SE PhD Final Defense: Alexander Wasilkoff

SE PhD Final Defense: Alexander Wasilkoff

TITLE: Ellipsoidal Uncertainty Sets for Robust Unit Commitment Using Conformal Prediction

ADVISOR: Michael Caramanis (ME, SE)

CHAIR: John Baillieul (ME, SE, ECE)

COMMITTEE: Panagiotis Andrianesis (SE); Pablo Ruiz (SE); William Hogan, Harvard University

ABSTRACT: Increasing penetration of weather‑dependent renewable resources introduces substantial uncertainty into bulk power system operations, challenging traditional reliability practices based on deterministic forecasts. Robust optimization, and particularly the adaptive robust unit commitment (ARUC) problem, offers a structured approach to ensure feasibility under worst-case conditions, but its effectiveness depends critically on the construction of the uncertainty set. In this work, a data-driven method for forming ellipsoidal uncertainty sets tailored to renewable-rich systems is proposed. First, a covariance matrix from historical observations whose ex‑ante forecasts exhibit feature-based similarity is estimated. Then the ellipsoid is sized by determining its radius leveraging conformal prediction adapted to varying forecast magnitudes that provides system‑level statistical guarantees. The approach is evaluated on a sequential process (currently used in many electricity markets) of a day-ahead deterministic unit commitment followed by a reliability process, which, instead of using deterministic forecasts, is based on the robust counterpart of the ARUC problem with the derived ellipsoidal sets with linear decision rules.
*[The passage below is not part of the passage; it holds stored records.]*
import Literature.Claims.NS.ClayVariants
import Literature.Claims.NS.ClayTorusMeanZeroBridge
import Literature.Analysis.FunctionSpaces.TorusClassicalNSHorizonPatching
import Literature.Analysis.FunctionSpaces.TorusSobolevNorm
import Literature.Analysis.FunctionSpaces.TorusCalculus
import Literature.Analysis.FunctionSpaces.TorusFluidGlue
import Literature.Analysis.FunctionSpaces.FlatTorus
import Literature.Analysis.FunctionSpaces.Complexify
import Literature.Analysis.FunctionSpaces.TorusSobolevNormSmoothProofs
import Literature.Analysis.ODE.SuperlinearPowerLawLocalBound
import HarnessLib
/-- **Every structure constant of Table 1 is `0` or has modulus in `[ε² e^{-K¹⁰}/2, 8 K¹⁰ ε⁻²]`**
(`0 ≤ ε₀ ≤ 1`, `0 < ε ≤ 1 ≤ K`). [cite: Tao2016AveragedNS, §6.1 Table 1] -/
theorem taoCoeff_entry_bounds {ε₀ K ε : ℝ} (hε₀ : 0 ≤ ε₀) (hε₀1 : ε₀ ≤ 1) (hε : 0 < ε)
    (hε1 : ε ≤ 1) (hK : 1 ≤ K) (a b d : Fin 4) (μ : ℤ × ℤ × ℤ) (hμ : μ ∈ shiftSet) :
    taoCoeff ε₀ K ε a b d μ = 0 ∨
      (ε ^ 2 * Real.exp (-K ^ 10) / 2 ≤ |taoCoeff ε₀ K ε a b d μ| ∧
        |taoCoeff ε₀ K ε a b d μ| ≤ 8 * K ^ 10 / ε ^ 2) := by
  obtain ⟨hs1, hs2, hs3, hs4⟩ := taoCoeff_small_values_bounds hε hε1 hK
  obtain ⟨hl1, hl2, hl3⟩ := taoCoeff_large_values_bounds hε hε1 hK
  obtain ⟨hc1, hc2⟩ := taoCoeff_coupling_values_bounds hε₀ hε₀1 hε hε1 hK
  have hε2 : 0 < ε ^ 2 := pow_pos hε 2
  have hK0 : 0 < K := lt_of_lt_of_le one_pos hK
  rcases (mem_shiftSet_iff μ).1 hμ with rfl | rfl | rfl | rfl
  · rw [taoCoeff_shift0]
    rcases tableZero_values K ε a b d with h | h | h | h | h | h | h | h | h <;> rw [h]
    · exact Or.inl rfl
    · exact Or.inr (abs_mem_bounds hε.le hs1.1 hs1.2)
    · exact Or.inr (abs_mem_bounds (by positivity) hs3.1 hs3.2)
    · rw [neg_div, abs_neg]; exact Or.inr (abs_mem_bounds (by positivity) hs2.1 hs2.2)
    · rw [neg_div, abs_neg]; exact Or.inr (abs_mem_bounds (by positivity) hs4.1 hs4.2)
    · exact Or.inr (abs_mem_bounds (by positivity) hl1.1 hl1.2)
    · exact Or.inr (abs_mem_bounds (by positivity) hl2.1 hl2.2)
    · rw [abs_neg]; exact Or.inr (abs_mem_bounds (by positivity) hl3.1 hl3.2)
    · rw [neg_div, abs_neg]; exact Or.inr (abs_mem_bounds (by positivity) hl1.1 hl1.2)
  · rw [taoCoeff_shift1]
    split_ifs
    · rw [neg_div, abs_neg]; exact Or.inr (abs_mem_bounds (by positivity) hc2.1 hc2.2)
    · exact Or.inl rfl
  · rw [taoCoeff_shift2]
    split_ifs
    · rw [neg_div, abs_neg]; exact Or.inr (abs_mem_bounds (by positivity) hc2.1 hc2.2)
    · exact Or.inl rfl
  · rw [taoCoeff_shift3]
    split_ifs
    · exact Or.inr (abs_mem_bounds (by positivity) hc1.1 hc1.2)
    · exact Or.inl rfl
import Summits.AtomisticToContinuum.HydrodynamicLimit.Theorems.InformationPercolationEngineChaosClosesEulerReductionMomentum
import Summits.AtomisticToContinuum.HydrodynamicLimit.Theorems.InformationPercolationEngineChaosClosesEulerReductionEntropy
import Summits.AtomisticToContinuum.HydrodynamicLimit.Theorems.InformationPercolationEngineChaosClosesEulerReductionShellInputs
import Summits.AtomisticToContinuum.HydrodynamicLimit.Theorems.InformationPercolationEngineChaosClosesEulerReadoutEvents
import Summits.AtomisticToContinuum.HydrodynamicLimit.Theorems.JParityClosureLocalSecondLawRegularRangeTools
import HarnessLib

/-!
# Kinetic reduction (crux `ChaosClosesEuler`, stmt-AtomisticToContinuum-15141, line `Sketch`,
# stub `stub_kineticReduction`) — helper: the deterministic core along one orbit

WHAT. THE PATHWISE STEP OF THE REDUCTION. Fix every tolerance. Along ONE good orbit lying off all bad events —
energy level `KE`, density cap on `[0, t_sh + e]`, collision tail, collision-rate deviations on the grid windows,
weak stress isotropy and collisional pressure deviations at the grid times, clamped local second law values at the
grid window starts, initial sup-closeness — the five hypotheses (H1)–(H5) of the BF18 shell hold for the cone field
`V = (ρ_r, m_r, e_r)` with the shell's defect `δ` (helpers `ReductionShellInputs`, `ReductionMomentum`,
`ReductionEntropy`, the windowed quadratic collision functional from `kfac_windowQuad_le`), so the shell bounds every
window `[τ₀, τ₀ + Δ]`, and the `m + 1` windows tiling `[t, t + (m+1)Δ]` give the time-averaged `L¹` bound
(`reduction_pathwise`).

No named fact is invoked.
-/

noncomputable section

namespace Summit.AtomisticToContinuum.HydrodynamicLimit.Theorems.ChaosClosesEulerReduction

open scoped BigOperators Topology Classical MeasureTheory InnerProductSpace
open Filter Set MeasureTheory Function
open Literature.MathematicalPhysics.KineticTheory
open Literature.Analysis.FluidPDE
open Literature.Analysis.FunctionSpaces
open Summit.AtomisticToContinuum.HydrodynamicLimit.Theorems.LocalSecondLawNegative
open Summit.AtomisticToContinuum.HydrodynamicLimit.Theorems.LocalSecondLawLedger
open Summit.AtomisticToContinuum.HydrodynamicLimit.Theorems.LocalSecondLawLedger.L (Mmom)

variable {N : ℕ}

/-! ## §1 The registered sub-goal: the error profile splits -/

/-- **Registered sub-goal `stub_reductionPathwise` (helper of `stub_kineticReduction`): the `L¹(dx)` error profile of
the conclusion is the `x`-integral of the sum of the three pointwise errors** (all three are continuous in `x`).
[folklore] -/
theorem stub_reductionPathwise : ∀ {N : ℕ} (r : ℝ) (w : Config (N + 1) (Fin 3) T3) {gρ ge : T3 → ℝ} {gm : T3 → V3}, Continuous gρ → Continuous gm → Continuous ge → (∫ x, |rhoC r w x - gρ x|) + (∫ x, ‖momC r w x - gm x‖) + (∫ x, |kinC r w x - ge x|) = ∫ x, (|rhoC r w x - gρ x| + ‖momC r w x - gm x‖ + |kinC r w x - ge x|) := by
  intro N r w gρ ge gm hρ hm he
  have i1 : Integrable (fun x => |rhoC r w x - gρ x|) volume := ((continuous_rhoC r w).sub hρ).abs.integrable_unitAddTorus
  have i2 : Integrable (fun x => ‖momC r w x - gm x‖) volume := ((continuous_momC r w).sub hm).norm.integrable_unitAddTorus
  have i3 : Integrable (fun x => |kinC r w x - ge x|) volume := ((continuous_kinC r w).sub he).abs.integrable_unitAddTorus
  have e2 := integral_add (i1.add i2) i3
  simp only [Pi.add_apply] at e2
  rw [← integral_add i1 i2, ← e2]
Numerical experiments using the RTS‑GMLC system with ensemble wind forecasts demonstrate the effectiveness of the approach and provide useful insights on the applicability of linear decision rules and the locational aspect of the system response to wind uncertainty. Additional work provides approximate methods to scale the methodology to large-scale systems. The uncertainty sets are used to find worst-case dispatch scenarios for renewable resources. These can be modeled as additional contingencies or robust constraints in the reliability process. The feasibility of the methods at a real-world scale was demonstrated in collaboration with a large-area power system operator.